## Task to carry out:
Every line of the records below from the line with "(hfρ : f ∉ weightedOrderIdeal" up to and including the line with "push Not at hne" must be reproduced exactly, and no line outside that range.

Extracted data: Begin

include hgen hdim in
/-- **Initial terms are canonical**: if `f ≡ F(c) mod F_M` with `F` of unit coefficients and
`⟨w, e⟩ < M`, then `e` is a `w`-initial unit term of `f` iff `e` is a monomial of `F` of minimal
weight (positive weights). [cite: CossartJannsenSaito2020, Lemma 8.3 (1)] -/
theorem isInitialTerm_iff_of_unitRep {w : Fin (d + 1) → ℕ} (hw : ∀ i, 0 < w i) {f : R}
    {F : MvPolynomial (Fin (d + 1)) R} (hFu : HasUnitCoeffs F) {M : ℕ}
    (hrem : f - eval c F ∈ weightedOrderIdeal c w M) {e : Fin (d + 1) →₀ ℕ}
    (heM : Finsupp.weight w e < M) :
    IsInitialTerm c w f e ↔ e ∈ F.support ∧ ∀ m ∈ F.support, Finsupp.weight w e ≤ Finsupp.weight w m := by
  classical
  set n := Finsupp.weight w e with hn
  constructor
  · intro h
    -- minimality of `n` over the support
    have hfn : f ∈ weightedOrderIdeal c w n := h.mem c
    have hmin : ∀ m ∈ F.support, n ≤ Finsupp.weight w m :=
      (mem_weightedOrderIdeal_iff_of_unitRep c hgen hdim hw hFu hrem heM.le).mp hfn
    refine ⟨?_, hmin⟩
    obtain ⟨F₁, hF₁, he₁, hrem₁⟩ := h
    set F₀ := weightedHomogeneousComponent w n F with hF₀
    have hF₀hom : F₀.IsWeightedHomogeneous w n := weightedHomogeneousComponent_isWeightedHomogeneous n F
    -- `(F₁ - F₀)(c) ∈ F_{n+1}`
    have hdiff : eval c (F₁ - F₀) ∈ weightedOrderIdeal c w (n + 1) := by
      have h3 := eval_sub_component_mem c w hmin
      have h2 : f - eval c F ∈ weightedOrderIdeal c w (n + 1) :=
        weightedOrderIdeal_antitone c w (by omega) hrem
      have : eval c (F₁ - F₀) = (f - eval c F) + eval c (F - F₀) - (f - eval c F₁) := by
        rw [map_sub, map_sub]; ring
      rw [this]
      exact Ideal.sub_mem _ (Ideal.add_mem _ h2 h3) hrem₁
    have hhom : (F₁ - F₀).IsWeightedHomogeneous w n := isWeightedHomogeneous_sub hF₁ hF₀hom
    have hsupp : ∀ m ∈ (F₁ - F₀).support, Finsupp.weight w m = n := fun m hm =>
      hhom (mem_support_iff.mp hm)
    have hce : (F₁ - F₀).coeff e ∈ maximalIdeal R :=
      coeff_mem_maximalIdeal_of_weval_mem_weightedOrderIdeal c hgen hdim w hw hsupp hdiff e
    have hF₀e : IsUnit (F₀.coeff e) := by
      have : F₀.coeff e = F₁.coeff e + (-(F₁ - F₀).coeff e) := by rw [coeff_sub]; ring
      rw [this]
      -- a unit plus an element of `𝔪` is a unit
      by_contra hnu
      have hab : F₁.coeff e + (-(F₁ - F₀).coeff e) ∈ maximalIdeal R := (mem_maximalIdeal _).mpr hnu
      have ha : F₁.coeff e ∈ maximalIdeal R := by
        have := Ideal.sub_mem _ hab ((maximalIdeal R).neg_mem hce)
        rwa [add_sub_cancel_right] at this
      exact (mem_maximalIdeal _).mp ha he₁
    rw [hF₀, coeff_weightedHomogeneousComponent, if_pos rfl] at hF₀e
    exact mem_support_iff.mpr hF₀e.ne_zero
  · rintro ⟨he, hmin⟩
    set F₀ := weightedHomogeneousComponent w n F with hF₀
    refine ⟨F₀, weightedHomogeneousComponent_isWeightedHomogeneous n F, ?_, ?_⟩
    · rw [hF₀, coeff_weightedHomogeneousComponent, if_pos rfl]; exact hFu e he
    · have h3 := eval_sub_component_mem c w hmin
      have h2 : f - eval c F ∈ weightedOrderIdeal c w (n + 1) :=
        weightedOrderIdeal_antitone c w (by omega) hrem
      have : f - eval c F₀ = (f - eval c F) + eval c (F - F₀) := by rw [map_sub]; ring
      rw [this]; exact Ideal.add_mem _ h2 h3

include hgen hdim in
/-- **An initial term bounds every weighted order from above**: if `e` is a `w`-initial unit
term of `f` (`w` positive) and `f ∈ F^{(w′)}_ρ` for a positive weight `w′`, then `ρ ≤ ⟨w′, e⟩`
(the exponent `e` occurs with a unit coefficient in every fine enough unit representative of
`f`). [cite: CossartJannsenSaito2020, Remark 8.9 (2)] -/
theorem le_weight_of_isInitialTerm_of_mem {w w' : Fin (d + 1) → ℕ} (hw : ∀ i, 0 < w i)
    (hw' : ∀ i, 0 < w' i) {f : R} {e : Fin (d + 1) →₀ ℕ} (he : IsInitialTerm c w f e) {ρ : ℕ}
    (hf : f ∈ weightedOrderIdeal c w' ρ) : ρ ≤ Finsupp.weight w' e := by
  set N := max (Finsupp.weight w e + 1) ρ with hN
  obtain ⟨F, hFu, -, hFrem⟩ := exists_unitRep c hgen f N
  have hremw : f - eval c F ∈ weightedOrderIdeal c w N :=
    pow_maximalIdeal_le_weightedOrderIdeal c _ hw hgen N hFrem
  have hremw' : f - eval c F ∈ weightedOrderIdeal c w' N :=
    pow_maximalIdeal_le_weightedOrderIdeal c _ hw' hgen N hFrem
  have heF : e ∈ F.support :=
    ((isInitialTerm_iff_of_unitRep c hgen hdim hw hFu hremw (by omega)).mp he).1
  exact (mem_weightedOrderIdeal_iff_of_unitRep c hgen hdim hw' hFu hremw' (le_max_right _ _)).mp
    hf e heF

/-! ## The Newton point set of an ideal -/

include hgen hdim in
/-- **Non-membership is witnessed by an initial term**: if `f ∉ F^{(w)}_ρ` (`w` positive) then
`f` has a `w`-initial unit term of weight `< ρ`. [cite: CossartJannsenSaito2020, Lemma 8.3] -/
theorem exists_isInitialTerm_of_not_mem {w : Fin (d + 1) → ℕ} (hw : ∀ i, 0 < w i) {f : R} {ρ : ℕ}
    (hfρ : f ∉ weightedOrderIdeal c w ρ) :
    ∃ e, IsInitialTerm c w f e ∧ Finsupp.weight w e < ρ := by
  classical
  obtain ⟨F, hFu, -, hFrem⟩ := exists_unitRep_weighted c hgen hw f ρ
  have hne : ¬ ∀ m ∈ F.support, ρ ≤ Finsupp.weight w m := fun h =>
    hfρ ((mem_weightedOrderIdeal_iff_of_unitRep c hgen hdim hw hFu hFrem le_rfl).mpr h)
  push Not at hne
  have hsne : F.support.Nonempty := by
    obtain ⟨m, hm, -⟩ := hne; exact ⟨m, hm⟩
  set n := (F.support.image (Finsupp.weight w)).min' (hsne.image _) with hn
  have hnle : ∀ m ∈ F.support, n ≤ Finsupp.weight w m := fun m hm =>
    Finset.min'_le _ _ (Finset.mem_image_of_mem _ hm)
  obtain ⟨m₀, hm₀, hm₀n⟩ : ∃ m₀ ∈ F.support, Finsupp.weight w m₀ = n := by
    have := Finset.min'_mem _ (hsne.image (Finsupp.weight w))
    obtain ⟨m₀, hm₀, h⟩ := Finset.mem_image.mp this
    exact ⟨m₀, hm₀, h⟩
  have hnρ : n < ρ := by
    obtain ⟨m, hm, hlt⟩ := hne
    exact (hnle m hm).trans_lt hlt
  refine ⟨m₀, ?_, by omega⟩
  refine (isInitialTerm_iff_of_unitRep c hgen hdim hw hFu hFrem (by omega)).mpr ⟨hm₀, ?_⟩
  intro m hm; rw [hm₀n]; exact hnle m hm

include hgen hdim in
/-- Elementwise ★: `f ∈ F^{(w)}_ρ ⟺` every `w`-initial unit term `e` of `f` has `⟨w, e⟩ ≥ ρ`
(`w` positive). [cite: CossartJannsenSaito2020, Remark 8.9 (2)] -/
theorem mem_weightedOrderIdeal_iff_forall_isInitialTerm {w : Fin (d + 1) → ℕ} (hw : ∀ i, 0 < w i)
    (f : R) (ρ : ℕ) :
    f ∈ weightedOrderIdeal c w ρ ↔ ∀ e, IsInitialTerm c w f e → ρ ≤ Finsupp.weight w e := by
  constructor
  · intro hf e he
    exact le_weight_of_isInitialTerm_of_mem c hgen hdim hw hw he hf
  · intro h
    by_contra hf
    obtain ⟨e, he, hlt⟩ := exists_isInitialTerm_of_not_mem c hgen hdim hw hf
    have := h e he
    omega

Extracted data: End

## Answer for the task:
    (hfρ : f ∉ weightedOrderIdeal c w ρ) :
    ∃ e, IsInitialTerm c w f e ∧ Finsupp.weight w e < ρ := by
  classical
  obtain ⟨F, hFu, -, hFrem⟩ := exists_unitRep_weighted c hgen hw f ρ
  have hne : ¬ ∀ m ∈ F.support, ρ ≤ Finsupp.weight w m := fun h =>
    hfρ ((mem_weightedOrderIdeal_iff_of_unitRep c hgen hdim hw hFu hFrem le_rfl).mpr h)
  push Not at hne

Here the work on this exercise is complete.